The authority for the United States government to capture the electronic records of all Americans without warrant falls under the auspices of FISA-702. Reauthorization of the current authority is being debated. This is a deep walk into why this issue is so important to our government.
Having researched almost every aspect to the construct and the argument, I am confident FISA-702 authority underpins a much bigger, quasi-constitutional justification for the collection of U.S. citizen metadata. Without the 702 authority the legal justification for the apparatus of surveillance no longer exists. It really is that simple.
It is not the just the illegal searching of the NSA database that presents the issue, although that aspect has received the majority of attention, the capture itself violates the Fourth Amendment. The only way the government can justify the capture of U.S. Citizen data is if there is some quasi-constitutional or national security reason for it. That’s where FISA-702 comes in.
Take away “702” search authority, and the data collection argument collapses. Any “incidental” search of the database then loses any plausible legal justification. 702 is the camel’s nose under the privacy tent that forms the baseline for all data records to be intercepted, stored and ultimately available for review.
♦ Only one legal case has ever pushed into the sphere of challenging this unconstitutional exploitation. A 2025 decision in the U.S. v. Hasbajrami in Brooklyn, New York, where Eastern District Judge LaShann DeArcy Hall identified the misuse of FISA-702 “backdoor searches” regarding defendant, Agron Hasbajrami.

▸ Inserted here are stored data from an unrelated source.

/-- Discharge of the named fact `Literature.AlgebraicGeometry.Motives.SchemePair.isVarietyPair_ofScheme_unit`: the point
`(Spec k, ∅)` is a pair of varieties. The structure morphism of `𝟙_ (SchemeOver k)` is
`𝟙 (Spec k)` (definitionally, `CategoryTheory.Over.tensorUnit_hom`), a closed immersion of
noetherian schemes, hence proper (Hartshorne II Cor. 4.8(a)): separated, of finite type (locally
of finite type and quasi-compact) and universally closed (Hartshorne II §4, Definition p. 100).
[cite: Hartshorne1977, Ch. II, Cor. 4.8(a) (p. 102) and Ch. II §4 Definition of proper morphisms (p. 100)] -/
theorem isVarietyPair_ofScheme_unit_holds : isVarietyPair_ofScheme_unit (k := k) :=
  ⟨inferInstanceAs (IsSeparated (𝟙 (Spec (.of k)))),
    inferInstanceAs (LocallyOfFiniteType (𝟙 (Spec (.of k)))),
    inferInstanceAs (QuasiCompact (𝟙 (Spec (.of k))))⟩

end SchemePair

section SmoothProjective

variable {k : Type u} [Field k]

/-- Discharge of the named fact `Literature.AlgebraicGeometry.Motives.IsSmoothProjective.isVarietyPair_ofScheme`: for `X` a smooth
projective `k`-variety, `(X, ∅)` is a pair of varieties. `X → Spec k` is proper (Hartshorne II
Thm. 4.9, `Literature.AlgebraicGeometry.Motives.IsSmoothProjective.isProper_holds`), hence separated and of finite type, i.e.
locally of finite type and quasi-compact (Hartshorne II §4, Definition of proper morphisms,
p. 100; universally closed ⇒ quasi-compact, Stacks 04XU).
[cite: Hartshorne1977, Ch. II, Thm. 4.9 (p. 103) and Ch. II §4 Definition of proper morphisms (p. 100)] -/
theorem IsSmoothProjective.isVarietyPair_ofScheme_holds :
    IsSmoothProjective.isVarietyPair_ofScheme (k := k) := by
  intro n X hX
  haveI : IsProper X.hom := IsSmoothProjective.isProper_holds hX
  exact ⟨inferInstanceAs (IsSeparated X.hom), inferInstanceAs (LocallyOfFiniteType X.hom),
    inferInstanceAs (QuasiCompact X.hom)⟩

end SmoothProjective

/-! ### Rational numbers are cohomological periods -/

section RatPeriods

open Literature.AlgebraicTopology.SingularHomology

Hasbajrami plead guilty to charges of attempting to provide material support to a terrorist organization, alleging that he intended to travel to the Federally Administered Tribal Area of Pakistan, where he expected to join a terrorist organization, receive training, and ultimately fight against U.S. forces and others in Afghanistan and Pakistan. However, after his guilty plea, while he is serving time in prison, prosecutors admitted some of the evidence against him came as a result of privacy violations, unlawful FISA-702 searches.